Right, so you're comparing two different cameras, two different optical paths.  Using only the resolution numbers isn't going to get you a good answer.  As Walter says, take some calibrated test shots.

Yes, the vertical resolution is real 2160.  Horizontally, it's binned pixels; the light from every 3 pixels is combined in hardware.  Light is captured from a 3840*2160 region, the data produced is 1280*2160, but the pixels are rectangular.  The "stretching" is to undo the assumption by image formats that pixels are square.  Stretched and interpolated are not the same thing.  I believe this is not interpolation, but I haven't checked the code.  There is very little maths involved here.

It is definitely higher resolution than 1920*1080 *in terms of pixels*.  This doesn't tell you if it looks better or worse.  If you want to know that, you must measure it.  There's enough of an MP difference that I'd expect the ML footage to look noticeably better, but that's my guess.
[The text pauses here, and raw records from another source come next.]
import Literature.MathematicalPhysics.QuantumFieldTheory.Balaban1983to89.B13Core214Holomorphic

/-!
# `Balaban1983to89.B13Core214HolomorphicPrimitive` — T. Bałaban, *Renormalization group approach to lattice gauge field
theories. II. Cluster expansions*, Commun. Math. Phys. **116** (1988) 1–22 [Balaban1988RG2Cluster], p. 15: the σ-analyticity
of the `X`-integral of (2.14) FROM THE PRIMITIVE OBJECTS of the tree's (2.26) capstone
(`B13Bound226Located.norm_term214_le_226_of_primitives`) — so the regularity slot `hΨσ` of that capstone is a consequence of its
OTHER hypotheses (stated on an open σ-polydisc) plus entrywise holomorphy of the primitive kernels

statement-level skeleton of published theorems with citation tags; proofs where landed; nothing here is a claim about
the Yang–Mills mass gap

CITATION HEADER (verbatim).  P. 15 [PDF 15]: *"We consider it as an analytic function … of the complex parameters σ(Z), τ,
and we estimate it using the Cauchy formula"*; p. 15: *"The quadratic forms and covariances in H(Z) are analytic functions on
the space of configurations (U, J) …"*.

WHAT IS PROVED HERE (cell `pub-balaban-gaps`, seat ne5 gen 6).  `B13Core214Holomorphic.sepHolOn_core214_sigma` derives the
σ-slot from letters `hR1 ∕ h17a ∕ h17b ∕ hR2 ∕ hR3 ∕ …` uniform on the parameter set; the tree's capstone
`norm_term214_le_226_of_primitives` derives those SAME letters, pointwise in σ, from PRIMITIVE data — localisation of `G(σ)`,
`Γ₀`, `A(σ)⁻¹`, `C` and (2.16)-type difference bounds `G(σ) − Γ₀`, `A(σ)⁻¹ − C`, `A(σ) − C⁻¹` on located bonds
(`B13Bound226Located.h216R1_of_factors`, `hR1_of_entrywise`, `h17a∕b_of_entrywise`, `hR2_of_entrywise`, `hR3_of_entrywise`,
`entry_bound_mono_rate`, `h216R3_of_diff`, `hdef1_of_linear`, `hdef3_of_linear`).  THIS FILE composes the two:
`sepHolOn_core214_sigma_of_primitives` — the capstone's primitive hypotheses, stated for the σ of the OPEN polydisc
`{σ | ∀ j, σ j ∈ Uσ}` (print: analyticity on a neighbourhood of the Cauchy contour) together with ENTRYWISE HOLOMORPHY of
`A(σ)` and `G(σ)` there, the last line `F(τ, ·)` measurable with its Gaussian growth (2.20) + (2.22) at the given `τ`, imply
`SepHolOn Uσ (fun σ => core214 A Γ F σ τ)` — the hypothesis `hΨσ` of `norm_term214_le_226_of_primitives` ∕
`B13Lemma3TorusPrimitive.h226_torus_of_primitives`.  (The τ-slot: `B13Core214Holomorphic.sepHolOn_core214_tau`; the single-`U`
shape of `SepHolOn` over-asks in τ — cell record (x8) — so it keeps the uniform (2.20) on the τ-polydisc as a hypothesis.)

HONEST FRAMING.  Generic finite-dimensional complex analysis over the block model; every kernel family and letter is a
HYPOTHESIS; nothing of Bałaban's `Γ_k(Z₀,σ)`, `C^{(k)}(Z₀,σ)` constructed; (D4) 0∕1, spine 0∕9 UNCHANGED; NOT continuum,
NOT mass gap, NOT Clay.  0 sorry, 0 `def`.
-/

noncomputable section

namespace Literature.MathematicalPhysics.QuantumFieldTheory.Balaban1983to89.B13Core214HolomorphicPrimitive

open Matrix MeasureTheory Finset Complex Metric Set
open scoped Real
open B13PerturbativeStep (WeightHyp)
open B13Term214 (core214 F214 SepHolOn)
open B13Eq216FirstForm (hdef1_of_linear)
open B13Bound226Primitive (hdef3_of_linear h216R3_of_diff continuous_of_linear)
open B13Bound226Located (h216R1_of_factors hR1_of_entrywise hR2_of_entrywise hR3_of_entrywise h17a_of_entrywise
  h17b_of_entrywise entry_bound_mono_rate Kc_nonneg)
open B13Core214Holomorphic (sepHolOn_core214_sigma)

variable {S : Type*} [DecidableEq S] {ρd : S → S → ℝ} {Kc : ℝ → ℝ}
variable {Λ : Type} [Fintype Λ] [DecidableEq Λ] {C₀ : Type} [Fintype C₀] [DecidableEq C₀]
variable {ι : Type*} [Fintype ι] [DecidableEq ι] {D : Type*}

/-- **THE σ-SLOT `hΨσ` FROM THE PRIMITIVE OBJECTS.**  Located index set `S` with weight `ρ` and lattice constant `Kc`
(`B13Bound226Located`); bonds of `Z₀` (`Λ`) and of `Z` (`Λ ⊕ C₀`) located with `≤ m` per site; an OPEN `Uσ`; on the open
polydisc `{σ | ∀ j, σ j ∈ Uσ}`: `A(σ)` symmetric with `Re A(σ) ≻ 0` and ENTRYWISE HOLOMORPHIC, the Γ-operator LINEAR with an
entrywise holomorphic kernel `G(σ)`, the localisation letters `K_G, K_Γ, K_{Cσ}, K₀` at rate `κ` and the (2.16)-type difference
letters `θ_Γ, θ_C, θ_E` (all as in `norm_term214_le_226_of_primitives`, but for the σ of the open polydisc), rates
`κ > κ′ > κ″ > 0`, the common majorant `θ`, `K′θ′ < 1`, `α₅c ≤ ½`, `⟨Γ₀X, CΓ₀X⟩ ≤ g‖X‖²`, `α₅(1 + 2cg) ≤ ½`
(`α₅ = 2θ·mKc(κ″) + a`); the last line `F(τ, ·)` at the given `τ` measurable with `‖F(τ,B)‖ ≤ Ke^{½a‖B‖²}`.
Conclusion: `SepHolOn Uσ (fun σ => core214 A Γ F σ τ)`. [cite: Balaban1988RG2Cluster, (2.14)–(2.15) p.15, (2.16)–(2.22) p.16, (2.23)–(2.25) p.17] -/
theorem sepHolOn_core214_sigma_of_primitives (hρ : WeightHyp 0 ρd) (hρs : ∀ x y : S, ρd x y = ρd y x)
    (hKc : ∀ b : ℝ, 0 < b → ∀ (T : Finset S) (x : S), ∑ y ∈ T, Real.exp (-(b * ρd x y)) ≤ Kc b)
    (hKc0 : ∀ b : ℝ, 0 < b → 0 ≤ Kc b)
    {Uσ : Set ℂ} (hUσ : IsOpen Uσ)
    (A : (ι → ℂ) → Matrix Λ Λ ℂ) (Γ : (ι → ℂ) → (Λ ⊕ C₀ → ℝ) → (Λ → ℂ)) (G : (ι → ℂ) → Matrix Λ (Λ ⊕ C₀) ℂ)
    (hAhol : ∀ i j, DifferentiableOn ℂ (fun σ => A σ i j) {σ | ∀ j, σ j ∈ Uσ})
    (hGhol : ∀ i j, DifferentiableOn ℂ (fun σ => G σ i j) {σ | ∀ j, σ j ∈ Uσ})
    (hAs : ∀ σ : ι → ℂ, (∀ j, σ j ∈ Uσ) → (A σ).IsSymm)
    (hA : ∀ σ : ι → ℂ, (∀ j, σ j ∈ Uσ) → ((A σ).map Complex.re).PosDef)
    (hlin : ∀ σ : ι → ℂ, (∀ j, σ j ∈ Uσ) → ∀ X : Λ ⊕ C₀ → ℝ, Γ σ X = G σ *ᵥ fun j => (X j : ℂ))
    -- the last line at the given τ
    (F : (D → ℂ) → (Λ → ℝ) → ℂ) (τ : D → ℂ) (hFm : StronglyMeasurable (F τ)) {K a : ℝ} (hK : 0 ≤ K) (ha0 : 0 ≤ a)
    (hF : ∀ B, ‖F τ B‖ ≤ K * Real.exp (a / 2 * (B ⬝ᵥ B)))
    -- reference operators
    {C : Matrix Λ Λ ℝ} (hC : C.PosDef) (Γ₀ : Matrix Λ (Λ ⊕ C₀) ℝ)
    -- located bonds
    (locΛ : Λ → S) (locN : Λ ⊕ C₀ → S) {m : ℕ}
    (hfibΛ : ∀ x : S, (Finset.univ.filter fun i => locΛ i = x).card ≤ m)
    (hfibN : ∀ x : S, (Finset.univ.filter fun j => locN j = x).card ≤ m)
    -- rates and constants
    {kap kap' kap'' θ θE θΓ θC KG KΓ KCs K₀ : ℝ} (hkap'' : 0 < kap'') (h1 : kap'' < kap') (h2 : kap' < kap)
    (hθE : 0 ≤ θE) (hθΓ : 0 ≤ θΓ) (hθC : 0 ≤ θC) (hKG : 0 ≤ KG) (hKΓ : 0 ≤ KΓ) (hKCs : 0 ≤ KCs) (hK₀ : 0 ≤ K₀)
    (hθEle : θE ≤ θ) (hθΓle : θΓ ≤ θ)
    (hθR1le : (m * Kc (kap - kap')) * (m * Kc (kap' - kap''))
      * (θΓ * KCs * KG + KΓ * θC * KG + KΓ * K₀ * θΓ) ≤ θ)
    -- uniform localisation of the primitive kernels on the open polydisc (L17a)
    (hG : ∀ σ : ι → ℂ, (∀ j, σ j ∈ Uσ) → ∀ b j, ‖G σ b j‖ ≤ KG * Real.exp (-(kap * ρd (locΛ b) (locN j))))
    (hΓ₀ : ∀ b j, ‖Γ₀ b j‖ ≤ KΓ * Real.exp (-(kap * ρd (locΛ b) (locN j))))
    (hCs : ∀ σ : ι → ℂ, (∀ j, σ j ∈ Uσ) →
      ∀ b b', ‖(A σ)⁻¹ b b'‖ ≤ KCs * Real.exp (-(kap * ρd (locΛ b) (locΛ b'))))
    (hC216 : ∀ b b', ‖C b b'‖ ≤ K₀ * Real.exp (-(kap * ρd (locΛ b) (locΛ b'))))
    -- the (2.16)-type differences on the open polydisc (L16a)
    (hdΓ : ∀ σ : ι → ℂ, (∀ j, σ j ∈ Uσ) →
      ∀ b j, ‖(G σ - Γ₀.map (algebraMap ℝ ℂ)) b j‖ ≤ θΓ * Real.exp (-(kap * ρd (locΛ b) (locN j))))
    (hdC : ∀ σ : ι → ℂ, (∀ j, σ j ∈ Uσ) →
      ∀ b b', ‖((A σ)⁻¹ - C.map (algebraMap ℝ ℂ)) b b'‖ ≤ θC * Real.exp (-(kap * ρd (locΛ b) (locΛ b'))))
    (hdE : ∀ σ : ι → ℂ, (∀ j, σ j ∈ Uσ) →
      ∀ b b', ‖(A σ - C⁻¹.map (algebraMap ℝ ℂ)) b b'‖ ≤ θE * Real.exp (-(kap * ρd (locΛ b) (locΛ b'))))
    (hsmallKθ : K₀ * (m * Kc kap) * (θ * (m * Kc kap'')) < 1)
    -- the (2.24)–(2.25) smallness (with `a` = the Gaussian growth rate of the last line)
    {c g : ℝ} (hc0 : 0 ≤ c) (hc : ∀ k, hC.1.eigenvalues k ≤ c)
    (hαc : (2 * (θ * (m * Kc kap'')) + a) * c ≤ 1 / 2)
    (hΓq : ∀ X : Λ ⊕ C₀ → ℝ, (Γ₀ *ᵥ X) ⬝ᵥ (C *ᵥ (Γ₀ *ᵥ X)) ≤ g * (X ⬝ᵥ X))
    (hsmall : (2 * (θ * (m * Kc kap'')) + a) * (1 + 2 * c * g) ≤ 1 / 2) :
    SepHolOn Uσ (fun σ => core214 A Γ F σ τ) := by
  have hθ : 0 ≤ θ := hθE.trans hθEle
  have hkap : 0 < kap := hkap''.trans (h1.trans h2)
  have hkk : kap'' ≤ kap := (h1.trans h2).le
  have hKc'' : 0 ≤ Kc kap'' := hKc0 _ hkap''
  have hρ0 : 0 ≤ θ * (m * Kc kap'') := mul_nonneg hθ (mul_nonneg (Nat.cast_nonneg m) hKc'')
  -- entrywise (2.16) for R₁(σ), E(σ), R₃(σ) on the open polydisc
  have h216R1 : ∀ σ : ι → ℂ, (∀ j, σ j ∈ Uσ) → ∀ b b',
      ‖(Γ₀ᵀ * C * Γ₀ - ((G σ)ᵀ * (A σ)⁻¹ * G σ).map Complex.re) b b'‖
        ≤ θ * Real.exp (-(kap'' * ρd (locN b) (locN b'))) := fun σ hσ b b' =>
    (h216R1_of_factors hρ hρs hKc hKc0 hθΓ hθC hKG hKΓ hKCs hK₀ hkap''.le h1 h2 locΛ locN hfibΛ
      (hdΓ σ hσ) (hdC σ hσ) (hG σ hσ) hΓ₀ (hCs σ hσ) hC216 b b').trans
      (mul_le_mul_of_nonneg_right hθR1le (Real.exp_pos _).le)
  have h216E : ∀ σ : ι → ℂ, (∀ j, σ j ∈ Uσ) → ∀ b b',
      ‖(A σ - C⁻¹.map (algebraMap ℝ ℂ)) b b'‖ ≤ θ * Real.exp (-(kap'' * ρd (locΛ b) (locΛ b'))) := fun σ hσ b b' =>
    (entry_bound_mono_rate hρ hθE hkk locΛ locΛ (hdE σ hσ) b b').trans
      (mul_le_mul_of_nonneg_right hθEle (Real.exp_pos _).le)
  have h216R3 : ∀ σ : ι → ℂ, (∀ j, σ j ∈ Uσ) → ∀ i j,
      ‖((G σ).map Complex.re - Γ₀) i j‖ ≤ θ * Real.exp (-(kap'' * ρd (locΛ i) (locN j))) := fun σ hσ i j => by
    have hmono : ∀ i j, ‖(G σ - Γ₀.map (algebraMap ℝ ℂ)) i j‖ ≤ θ * Real.exp (-(kap'' * ρd (locΛ i) (locN j))) :=
      fun i j => (entry_bound_mono_rate hρ hθΓ hkk locΛ locN (hdΓ σ hσ) i j).trans
        (mul_le_mul_of_nonneg_right hθΓle (Real.exp_pos _).le)
    exact h216R3_of_diff hmono i j
  -- the Γ-entries are holomorphic: Γ σ X i = Σ_j G σ i j X_j
  have hΓd : ∀ (X : Λ ⊕ C₀ → ℝ) (i : Λ), DifferentiableOn ℂ (fun σ => Γ σ X i) {σ | ∀ j, σ j ∈ Uσ} := by
    intro X i
    have e : ∀ σ ∈ {σ : ι → ℂ | ∀ j, σ j ∈ Uσ}, Γ σ X i = ∑ j, G σ i j * (X j : ℂ) := fun σ hσ => by
      rw [hlin σ hσ X]; rfl
    exact (DifferentiableOn.fun_sum fun j _ => (hGhol i j).mul (differentiableOn_const _)).congr e
  refine sepHolOn_core214_sigma (Γ₀ := Γ₀) (ρ := θ * (m * Kc kap''))
    (η := K₀ * (m * Kc kap) * (θ * (m * Kc kap'')) * (1 + (1 - K₀ * (m * Kc kap) * (θ * (m * Kc kap'')))⁻¹) / 2)
    hUσ τ hAhol hAs hA hΓd (fun σ hσ => continuous_of_linear (G σ) (Γ σ) (hlin σ hσ)) hFm hC hρ0 ha0 hK
    (fun σ hσ X => ?_) (fun σ hσ => ?_) (fun σ hσ => ?_) (fun σ hσ B => ?_) (fun σ hσ X B => ?_) hF hc0 hc hαc hΓq
    (lt_of_le_of_lt hsmall (by norm_num))
  · exact hR1_of_entrywise hρ hρs hKc (Γ σ) Γ₀ _ hθ hkap'' locN hfibN
      (hdef1_of_linear (A σ) (G σ) (Γ σ) (hlin σ hσ) C Γ₀) (h216R1 σ hσ) X
  · exact h17a_of_entrywise hρ hρs hKc hC (hA σ hσ) hθ hkap'' hK₀ hkap locΛ hfibΛ hC216 (h216E σ hσ) hsmallKθ
  · exact h17b_of_entrywise hρ hρs hKc hC (hA σ hσ) hθ hkap'' hK₀ hkap locΛ hfibΛ hC216 (h216E σ hσ) hsmallKθ
  · exact hR2_of_entrywise hρ hρs hKc hθ hkap'' locΛ hfibΛ (h216E σ hσ) B
  · exact hR3_of_entrywise hρs hKc (Γ σ) Γ₀ _ hθ hkap'' locΛ locN hfibΛ hfibN
      (hdef3_of_linear (G σ) (Γ σ) (hlin σ hσ) Γ₀) (h216R3 σ hσ) X B

end Literature.MathematicalPhysics.QuantumFieldTheory.Balaban1983to89.B13Core214HolomorphicPrimitive

end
1920*1080 is also a fairly weird raw format.  What cam is it?

Skinny

1920x1080 doesn't leave any margin for stabilization or cropping, 3840 even stretched from 1280 but with real 2160 vertical should be much better in this aspect.. at least I think so. Of course I can only compare it to ML 1920x1080 and not other cameras.

mlrocks

I was trying to use the silent picture function in video mode on 650d.
I noticed that when coupling a dumb adapter with a manual focus lens, push the shutter button will generate error like "communication issue with lens". Then I have to remove the battery to clear.
Today I try connecting Canon EFS 10-18 IS, then push the shutter button, the camera generates both CR and JPEG files, and I hear a shutter sound. I have the silent picture on with "simple dng". I am happy that I can take pictures in video mode, although silent picture function seems not working, which does not bother me much.
It seems to me that the lens connection plays an important role when trying to take photos in video mode. Hope this can solve so that manual focus lens with dumb adapter will take photos too.

Update:
I just found out that the error was caused by my using extender. If there is no extender, open and close the battery, restart the camera, mf lenses with dumb adapters can take photos, although silent picture seems still not work, but this is good enough for me. 


theBilalFakhouri

New builds are posted in the first post for 650D/700D

Changes:

mlv_lite:
-Excluded "Movie crop mode" from the new hacks, it freezes LiveView.
-Added a little more delay after calling CartridgeCancel a.k.a "One more hack", might help reducing/fixing first frame corruption.

-Menus:
-fixed interference between ML menu and Canon overlays in LiveView, I took this fix from here, solves this issue.



lightwriter

Hi Bilal!

Thanks for the fixed interference between ML menu and Canon overlays in LiveView. At times it could be very annoying.
Keep up the good work!

lightwriter

Hi again Bilal Fakhouri!

Is it somehow possible to shoot at 30 fps in the UHD 1x3, 4K 1x3 or 4.3K 1x3 modes?
Or if I set some values manually, can the 700D with all the speed hacks actually achieve this?